-- DATA TO PROCESS follows --

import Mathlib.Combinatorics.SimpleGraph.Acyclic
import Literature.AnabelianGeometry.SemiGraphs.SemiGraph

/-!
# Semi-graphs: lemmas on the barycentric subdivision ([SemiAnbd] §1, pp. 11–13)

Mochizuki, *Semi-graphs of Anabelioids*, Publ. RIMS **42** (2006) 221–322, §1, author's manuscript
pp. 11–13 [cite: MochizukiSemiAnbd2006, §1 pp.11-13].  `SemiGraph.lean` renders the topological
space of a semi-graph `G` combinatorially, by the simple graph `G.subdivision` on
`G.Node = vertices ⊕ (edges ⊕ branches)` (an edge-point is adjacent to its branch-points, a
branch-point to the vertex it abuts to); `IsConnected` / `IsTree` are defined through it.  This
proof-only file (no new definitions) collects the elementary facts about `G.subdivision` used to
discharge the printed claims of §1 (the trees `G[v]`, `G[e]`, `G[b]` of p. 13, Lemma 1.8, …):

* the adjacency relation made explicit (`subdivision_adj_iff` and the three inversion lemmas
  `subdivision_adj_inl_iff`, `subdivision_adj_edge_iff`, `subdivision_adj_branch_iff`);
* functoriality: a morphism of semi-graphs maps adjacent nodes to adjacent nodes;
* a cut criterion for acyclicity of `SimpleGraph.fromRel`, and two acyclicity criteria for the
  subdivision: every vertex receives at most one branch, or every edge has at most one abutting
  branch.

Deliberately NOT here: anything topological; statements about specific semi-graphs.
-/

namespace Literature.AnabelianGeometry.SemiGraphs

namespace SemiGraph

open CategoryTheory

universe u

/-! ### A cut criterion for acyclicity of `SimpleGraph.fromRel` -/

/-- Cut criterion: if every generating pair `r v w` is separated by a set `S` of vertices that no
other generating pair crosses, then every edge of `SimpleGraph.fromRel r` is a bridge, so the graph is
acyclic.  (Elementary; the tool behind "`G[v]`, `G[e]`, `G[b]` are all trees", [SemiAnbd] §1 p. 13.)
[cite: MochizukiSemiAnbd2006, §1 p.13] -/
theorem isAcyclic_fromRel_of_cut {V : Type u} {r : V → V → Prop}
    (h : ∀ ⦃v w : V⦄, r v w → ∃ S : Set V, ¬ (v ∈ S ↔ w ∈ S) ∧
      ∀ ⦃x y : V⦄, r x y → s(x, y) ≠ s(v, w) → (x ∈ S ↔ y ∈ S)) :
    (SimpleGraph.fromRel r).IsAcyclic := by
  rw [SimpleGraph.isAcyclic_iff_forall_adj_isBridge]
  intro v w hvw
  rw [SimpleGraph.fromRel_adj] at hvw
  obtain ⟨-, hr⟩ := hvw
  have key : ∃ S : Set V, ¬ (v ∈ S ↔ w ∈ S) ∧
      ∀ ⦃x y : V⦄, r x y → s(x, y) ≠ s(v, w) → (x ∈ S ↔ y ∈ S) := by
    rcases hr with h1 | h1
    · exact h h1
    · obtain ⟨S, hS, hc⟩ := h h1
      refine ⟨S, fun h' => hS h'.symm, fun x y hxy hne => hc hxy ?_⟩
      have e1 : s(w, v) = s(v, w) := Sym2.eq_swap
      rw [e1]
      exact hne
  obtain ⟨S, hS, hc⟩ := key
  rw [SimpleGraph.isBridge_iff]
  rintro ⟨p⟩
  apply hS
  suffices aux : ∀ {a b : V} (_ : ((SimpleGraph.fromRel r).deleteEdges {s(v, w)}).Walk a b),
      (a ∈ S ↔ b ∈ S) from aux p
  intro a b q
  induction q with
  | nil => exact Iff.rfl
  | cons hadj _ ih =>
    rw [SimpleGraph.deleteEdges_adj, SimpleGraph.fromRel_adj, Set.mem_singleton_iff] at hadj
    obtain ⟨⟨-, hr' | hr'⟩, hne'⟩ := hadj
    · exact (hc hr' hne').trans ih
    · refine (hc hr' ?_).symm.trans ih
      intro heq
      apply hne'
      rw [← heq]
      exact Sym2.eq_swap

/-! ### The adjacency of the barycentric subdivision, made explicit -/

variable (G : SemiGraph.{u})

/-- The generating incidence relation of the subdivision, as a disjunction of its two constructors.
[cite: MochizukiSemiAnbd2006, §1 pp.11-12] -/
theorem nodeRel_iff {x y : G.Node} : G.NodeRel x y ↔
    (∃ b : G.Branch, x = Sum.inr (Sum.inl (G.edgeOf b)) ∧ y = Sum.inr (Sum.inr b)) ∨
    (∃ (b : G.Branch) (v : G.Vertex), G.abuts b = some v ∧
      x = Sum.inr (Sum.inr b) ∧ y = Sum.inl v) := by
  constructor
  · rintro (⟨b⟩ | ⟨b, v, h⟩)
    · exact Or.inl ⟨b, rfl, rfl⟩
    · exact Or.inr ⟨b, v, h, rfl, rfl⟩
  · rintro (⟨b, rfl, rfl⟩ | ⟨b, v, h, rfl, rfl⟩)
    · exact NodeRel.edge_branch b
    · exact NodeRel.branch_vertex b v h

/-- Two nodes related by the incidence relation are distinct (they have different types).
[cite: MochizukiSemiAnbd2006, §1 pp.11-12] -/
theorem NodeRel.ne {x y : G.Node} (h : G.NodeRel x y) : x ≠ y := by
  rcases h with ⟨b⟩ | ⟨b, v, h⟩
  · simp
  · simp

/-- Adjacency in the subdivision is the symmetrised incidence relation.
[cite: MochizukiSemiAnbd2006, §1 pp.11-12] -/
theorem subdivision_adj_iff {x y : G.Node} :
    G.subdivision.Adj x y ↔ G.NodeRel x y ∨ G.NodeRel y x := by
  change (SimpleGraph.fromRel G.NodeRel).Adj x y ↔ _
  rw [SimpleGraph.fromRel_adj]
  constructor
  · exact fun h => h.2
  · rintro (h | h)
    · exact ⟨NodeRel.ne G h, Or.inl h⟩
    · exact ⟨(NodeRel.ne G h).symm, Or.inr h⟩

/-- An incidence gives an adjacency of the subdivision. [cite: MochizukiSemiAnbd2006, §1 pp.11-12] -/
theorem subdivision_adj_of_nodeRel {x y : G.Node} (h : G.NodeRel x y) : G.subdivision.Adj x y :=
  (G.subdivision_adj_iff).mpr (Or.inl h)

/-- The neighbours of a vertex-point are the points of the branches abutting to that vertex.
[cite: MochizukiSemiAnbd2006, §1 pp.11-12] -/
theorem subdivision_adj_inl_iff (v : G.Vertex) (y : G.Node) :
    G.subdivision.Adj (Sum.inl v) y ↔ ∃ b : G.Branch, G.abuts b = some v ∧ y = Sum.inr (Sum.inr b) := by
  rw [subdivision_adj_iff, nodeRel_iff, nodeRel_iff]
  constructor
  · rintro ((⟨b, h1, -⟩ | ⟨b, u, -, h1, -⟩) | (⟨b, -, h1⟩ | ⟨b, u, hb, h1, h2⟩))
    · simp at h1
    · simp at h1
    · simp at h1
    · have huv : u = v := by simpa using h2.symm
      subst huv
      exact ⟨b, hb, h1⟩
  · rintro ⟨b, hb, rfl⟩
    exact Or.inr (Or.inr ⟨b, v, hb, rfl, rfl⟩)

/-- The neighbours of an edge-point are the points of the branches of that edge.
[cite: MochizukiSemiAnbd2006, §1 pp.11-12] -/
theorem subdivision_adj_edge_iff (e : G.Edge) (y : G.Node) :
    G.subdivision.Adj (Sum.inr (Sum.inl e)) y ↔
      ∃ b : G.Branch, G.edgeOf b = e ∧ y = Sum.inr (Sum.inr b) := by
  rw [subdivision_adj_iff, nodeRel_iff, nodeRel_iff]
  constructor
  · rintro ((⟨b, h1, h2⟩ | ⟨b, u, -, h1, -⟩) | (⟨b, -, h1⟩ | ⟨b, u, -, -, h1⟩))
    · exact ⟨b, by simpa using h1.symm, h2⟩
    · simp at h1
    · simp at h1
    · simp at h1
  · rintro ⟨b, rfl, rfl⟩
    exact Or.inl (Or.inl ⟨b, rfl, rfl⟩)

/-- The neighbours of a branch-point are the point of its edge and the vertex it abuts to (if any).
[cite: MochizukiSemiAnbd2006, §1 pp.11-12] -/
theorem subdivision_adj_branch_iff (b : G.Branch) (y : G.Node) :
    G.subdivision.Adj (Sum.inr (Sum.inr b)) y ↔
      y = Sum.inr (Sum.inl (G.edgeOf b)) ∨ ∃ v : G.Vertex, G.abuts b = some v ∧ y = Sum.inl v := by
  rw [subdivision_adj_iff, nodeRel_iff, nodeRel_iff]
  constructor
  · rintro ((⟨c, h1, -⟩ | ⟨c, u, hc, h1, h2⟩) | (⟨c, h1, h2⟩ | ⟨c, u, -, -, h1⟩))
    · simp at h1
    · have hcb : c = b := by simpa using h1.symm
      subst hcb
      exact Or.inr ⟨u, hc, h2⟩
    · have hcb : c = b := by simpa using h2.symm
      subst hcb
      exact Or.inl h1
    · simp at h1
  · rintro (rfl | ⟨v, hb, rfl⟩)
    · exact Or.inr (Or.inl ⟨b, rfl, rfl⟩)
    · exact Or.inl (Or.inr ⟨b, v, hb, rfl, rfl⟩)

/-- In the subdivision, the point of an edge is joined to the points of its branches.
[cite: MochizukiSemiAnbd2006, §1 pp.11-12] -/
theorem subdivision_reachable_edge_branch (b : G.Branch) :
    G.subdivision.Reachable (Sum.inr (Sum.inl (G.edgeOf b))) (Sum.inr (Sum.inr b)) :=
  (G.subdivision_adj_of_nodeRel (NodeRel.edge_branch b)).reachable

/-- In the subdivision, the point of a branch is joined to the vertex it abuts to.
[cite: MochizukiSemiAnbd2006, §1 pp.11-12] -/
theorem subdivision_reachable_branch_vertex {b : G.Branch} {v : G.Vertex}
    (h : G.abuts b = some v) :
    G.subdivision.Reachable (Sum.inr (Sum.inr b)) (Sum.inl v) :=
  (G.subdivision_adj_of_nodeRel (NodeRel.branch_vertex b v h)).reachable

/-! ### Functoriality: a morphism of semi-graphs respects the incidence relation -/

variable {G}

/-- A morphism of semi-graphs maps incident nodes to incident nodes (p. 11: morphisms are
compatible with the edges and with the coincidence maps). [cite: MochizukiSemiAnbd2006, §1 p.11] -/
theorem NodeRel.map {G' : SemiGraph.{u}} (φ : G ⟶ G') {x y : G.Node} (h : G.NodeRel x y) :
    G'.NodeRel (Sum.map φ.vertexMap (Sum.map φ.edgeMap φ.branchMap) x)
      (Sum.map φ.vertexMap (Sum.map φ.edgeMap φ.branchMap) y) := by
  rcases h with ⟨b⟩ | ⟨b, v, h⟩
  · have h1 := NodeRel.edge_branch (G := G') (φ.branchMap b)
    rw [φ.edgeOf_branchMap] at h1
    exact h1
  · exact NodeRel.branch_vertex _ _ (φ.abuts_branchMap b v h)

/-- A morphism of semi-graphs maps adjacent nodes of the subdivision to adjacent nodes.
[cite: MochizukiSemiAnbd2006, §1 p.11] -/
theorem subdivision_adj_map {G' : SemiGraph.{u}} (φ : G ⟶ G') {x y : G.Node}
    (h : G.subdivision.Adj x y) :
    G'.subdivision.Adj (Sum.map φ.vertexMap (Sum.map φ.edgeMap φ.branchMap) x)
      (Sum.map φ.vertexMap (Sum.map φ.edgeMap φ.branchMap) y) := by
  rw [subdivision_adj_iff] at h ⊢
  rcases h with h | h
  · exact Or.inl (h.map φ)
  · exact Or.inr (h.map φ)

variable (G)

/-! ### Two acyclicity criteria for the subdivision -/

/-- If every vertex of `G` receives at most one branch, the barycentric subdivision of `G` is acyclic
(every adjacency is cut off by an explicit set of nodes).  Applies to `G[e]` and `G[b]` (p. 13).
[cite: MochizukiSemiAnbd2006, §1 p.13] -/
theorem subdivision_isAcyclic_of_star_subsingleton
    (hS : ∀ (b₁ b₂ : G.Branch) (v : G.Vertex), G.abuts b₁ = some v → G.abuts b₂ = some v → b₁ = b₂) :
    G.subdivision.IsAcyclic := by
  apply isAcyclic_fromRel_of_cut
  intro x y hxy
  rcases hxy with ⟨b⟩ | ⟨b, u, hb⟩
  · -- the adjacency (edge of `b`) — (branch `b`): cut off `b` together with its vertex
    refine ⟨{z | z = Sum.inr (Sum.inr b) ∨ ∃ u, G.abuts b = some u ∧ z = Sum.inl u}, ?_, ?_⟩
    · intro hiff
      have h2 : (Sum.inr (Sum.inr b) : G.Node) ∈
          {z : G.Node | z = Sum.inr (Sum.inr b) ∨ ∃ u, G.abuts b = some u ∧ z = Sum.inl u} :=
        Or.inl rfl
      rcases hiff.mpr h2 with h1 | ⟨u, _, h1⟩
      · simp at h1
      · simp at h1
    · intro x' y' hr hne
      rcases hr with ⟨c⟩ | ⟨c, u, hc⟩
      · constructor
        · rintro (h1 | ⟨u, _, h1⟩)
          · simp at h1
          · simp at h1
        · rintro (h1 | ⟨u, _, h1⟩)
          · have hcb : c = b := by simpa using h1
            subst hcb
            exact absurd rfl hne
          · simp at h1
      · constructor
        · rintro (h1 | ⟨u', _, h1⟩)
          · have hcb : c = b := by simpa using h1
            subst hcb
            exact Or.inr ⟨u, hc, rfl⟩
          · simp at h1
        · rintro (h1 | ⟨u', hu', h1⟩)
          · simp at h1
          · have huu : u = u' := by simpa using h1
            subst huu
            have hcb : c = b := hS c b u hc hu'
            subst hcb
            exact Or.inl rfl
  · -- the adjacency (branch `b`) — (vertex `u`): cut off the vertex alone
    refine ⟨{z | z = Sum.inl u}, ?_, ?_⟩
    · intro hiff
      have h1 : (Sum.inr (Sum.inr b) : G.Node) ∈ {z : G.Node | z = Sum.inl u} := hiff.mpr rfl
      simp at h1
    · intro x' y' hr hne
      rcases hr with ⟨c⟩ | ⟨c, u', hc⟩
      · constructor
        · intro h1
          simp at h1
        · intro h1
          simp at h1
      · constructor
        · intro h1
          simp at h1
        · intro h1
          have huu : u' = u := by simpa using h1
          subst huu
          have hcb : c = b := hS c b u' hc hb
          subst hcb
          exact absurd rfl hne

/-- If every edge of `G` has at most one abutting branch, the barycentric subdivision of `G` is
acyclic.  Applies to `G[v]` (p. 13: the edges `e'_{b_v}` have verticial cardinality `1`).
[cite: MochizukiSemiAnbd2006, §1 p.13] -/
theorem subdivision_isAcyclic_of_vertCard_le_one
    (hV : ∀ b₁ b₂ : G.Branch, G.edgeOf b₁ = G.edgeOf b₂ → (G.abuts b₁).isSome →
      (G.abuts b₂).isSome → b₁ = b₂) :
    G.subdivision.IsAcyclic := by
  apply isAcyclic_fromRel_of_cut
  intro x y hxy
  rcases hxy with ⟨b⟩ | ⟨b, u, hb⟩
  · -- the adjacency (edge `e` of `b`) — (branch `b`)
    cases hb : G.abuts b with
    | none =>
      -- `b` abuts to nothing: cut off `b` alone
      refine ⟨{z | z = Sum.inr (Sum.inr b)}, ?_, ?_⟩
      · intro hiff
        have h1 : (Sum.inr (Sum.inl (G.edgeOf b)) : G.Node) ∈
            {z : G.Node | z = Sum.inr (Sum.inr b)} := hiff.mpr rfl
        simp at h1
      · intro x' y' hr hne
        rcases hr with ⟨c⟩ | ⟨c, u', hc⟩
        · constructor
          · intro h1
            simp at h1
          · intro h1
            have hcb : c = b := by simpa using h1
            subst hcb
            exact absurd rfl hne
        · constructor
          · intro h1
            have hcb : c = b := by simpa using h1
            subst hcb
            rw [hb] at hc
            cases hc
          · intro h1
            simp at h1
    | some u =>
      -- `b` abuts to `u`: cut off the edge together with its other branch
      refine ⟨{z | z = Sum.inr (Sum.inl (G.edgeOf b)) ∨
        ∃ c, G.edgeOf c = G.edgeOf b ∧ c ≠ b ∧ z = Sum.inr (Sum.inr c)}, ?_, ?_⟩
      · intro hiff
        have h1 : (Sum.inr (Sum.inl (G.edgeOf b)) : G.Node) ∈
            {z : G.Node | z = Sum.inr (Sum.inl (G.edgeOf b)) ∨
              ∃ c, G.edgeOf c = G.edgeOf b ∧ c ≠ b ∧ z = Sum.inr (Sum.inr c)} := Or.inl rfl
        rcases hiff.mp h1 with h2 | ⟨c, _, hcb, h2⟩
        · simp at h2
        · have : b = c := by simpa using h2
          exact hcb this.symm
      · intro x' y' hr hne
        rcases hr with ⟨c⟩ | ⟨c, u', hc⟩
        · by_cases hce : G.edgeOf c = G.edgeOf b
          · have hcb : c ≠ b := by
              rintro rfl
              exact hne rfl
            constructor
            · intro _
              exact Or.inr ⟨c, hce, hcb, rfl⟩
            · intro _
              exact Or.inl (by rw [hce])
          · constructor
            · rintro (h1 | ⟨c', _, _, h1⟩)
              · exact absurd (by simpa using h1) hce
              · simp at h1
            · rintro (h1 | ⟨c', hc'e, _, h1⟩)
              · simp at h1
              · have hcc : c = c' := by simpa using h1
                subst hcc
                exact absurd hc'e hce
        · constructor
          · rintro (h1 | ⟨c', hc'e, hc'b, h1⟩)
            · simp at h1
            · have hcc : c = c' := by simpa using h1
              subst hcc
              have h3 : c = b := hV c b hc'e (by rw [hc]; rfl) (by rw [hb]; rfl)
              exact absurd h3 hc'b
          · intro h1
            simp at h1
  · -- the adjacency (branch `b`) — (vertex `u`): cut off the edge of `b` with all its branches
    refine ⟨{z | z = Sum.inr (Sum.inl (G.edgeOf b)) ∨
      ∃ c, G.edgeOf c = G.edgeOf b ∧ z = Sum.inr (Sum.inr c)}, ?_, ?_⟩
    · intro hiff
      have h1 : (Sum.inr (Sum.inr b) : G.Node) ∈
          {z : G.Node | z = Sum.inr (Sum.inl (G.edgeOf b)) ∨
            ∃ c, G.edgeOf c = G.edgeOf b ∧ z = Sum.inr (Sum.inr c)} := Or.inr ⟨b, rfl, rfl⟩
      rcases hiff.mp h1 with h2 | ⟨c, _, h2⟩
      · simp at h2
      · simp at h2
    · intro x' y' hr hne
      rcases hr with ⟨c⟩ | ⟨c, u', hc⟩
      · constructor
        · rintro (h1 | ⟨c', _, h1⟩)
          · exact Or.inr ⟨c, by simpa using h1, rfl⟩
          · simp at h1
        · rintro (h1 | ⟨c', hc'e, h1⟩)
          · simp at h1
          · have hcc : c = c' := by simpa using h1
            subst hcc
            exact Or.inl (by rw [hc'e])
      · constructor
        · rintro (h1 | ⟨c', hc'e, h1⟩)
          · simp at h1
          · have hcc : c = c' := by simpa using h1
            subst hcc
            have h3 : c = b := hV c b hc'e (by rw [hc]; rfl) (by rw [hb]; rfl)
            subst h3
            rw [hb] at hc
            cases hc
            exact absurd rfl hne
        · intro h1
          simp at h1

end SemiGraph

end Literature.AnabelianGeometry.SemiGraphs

-- DATA TO PROCESS concluded --

WHAT YOU ARE ASKED TO DO =>
Going down from the first line of the entries above, restate each line word for word until the line holding "three inversion lemmas" is done.

RESULT OF THE TASK =>
import Mathlib.Combinatorics.SimpleGraph.Acyclic
import Literature.AnabelianGeometry.SemiGraphs.SemiGraph

/-!
# Semi-graphs: lemmas on the barycentric subdivision ([SemiAnbd] §1, pp. 11–13)

Mochizuki, *Semi-graphs of Anabelioids*, Publ. RIMS **42** (2006) 221–322, §1, author's manuscript
pp. 11–13 [cite: MochizukiSemiAnbd2006, §1 pp.11-13].  `SemiGraph.lean` renders the topological
space of a semi-graph `G` combinatorially, by the simple graph `G.subdivision` on
`G.Node = vertices ⊕ (edges ⊕ branches)` (an edge-point is adjacent to its branch-points, a
branch-point to the vertex it abuts to); `IsConnected` / `IsTree` are defined through it.  This
proof-only file (no new definitions) collects the elementary facts about `G.subdivision` used to
discharge the printed claims of §1 (the trees `G[v]`, `G[e]`, `G[b]` of p. 13, Lemma 1.8, …):

* the adjacency relation made explicit (`subdivision_adj_iff` and the three inversion lemmas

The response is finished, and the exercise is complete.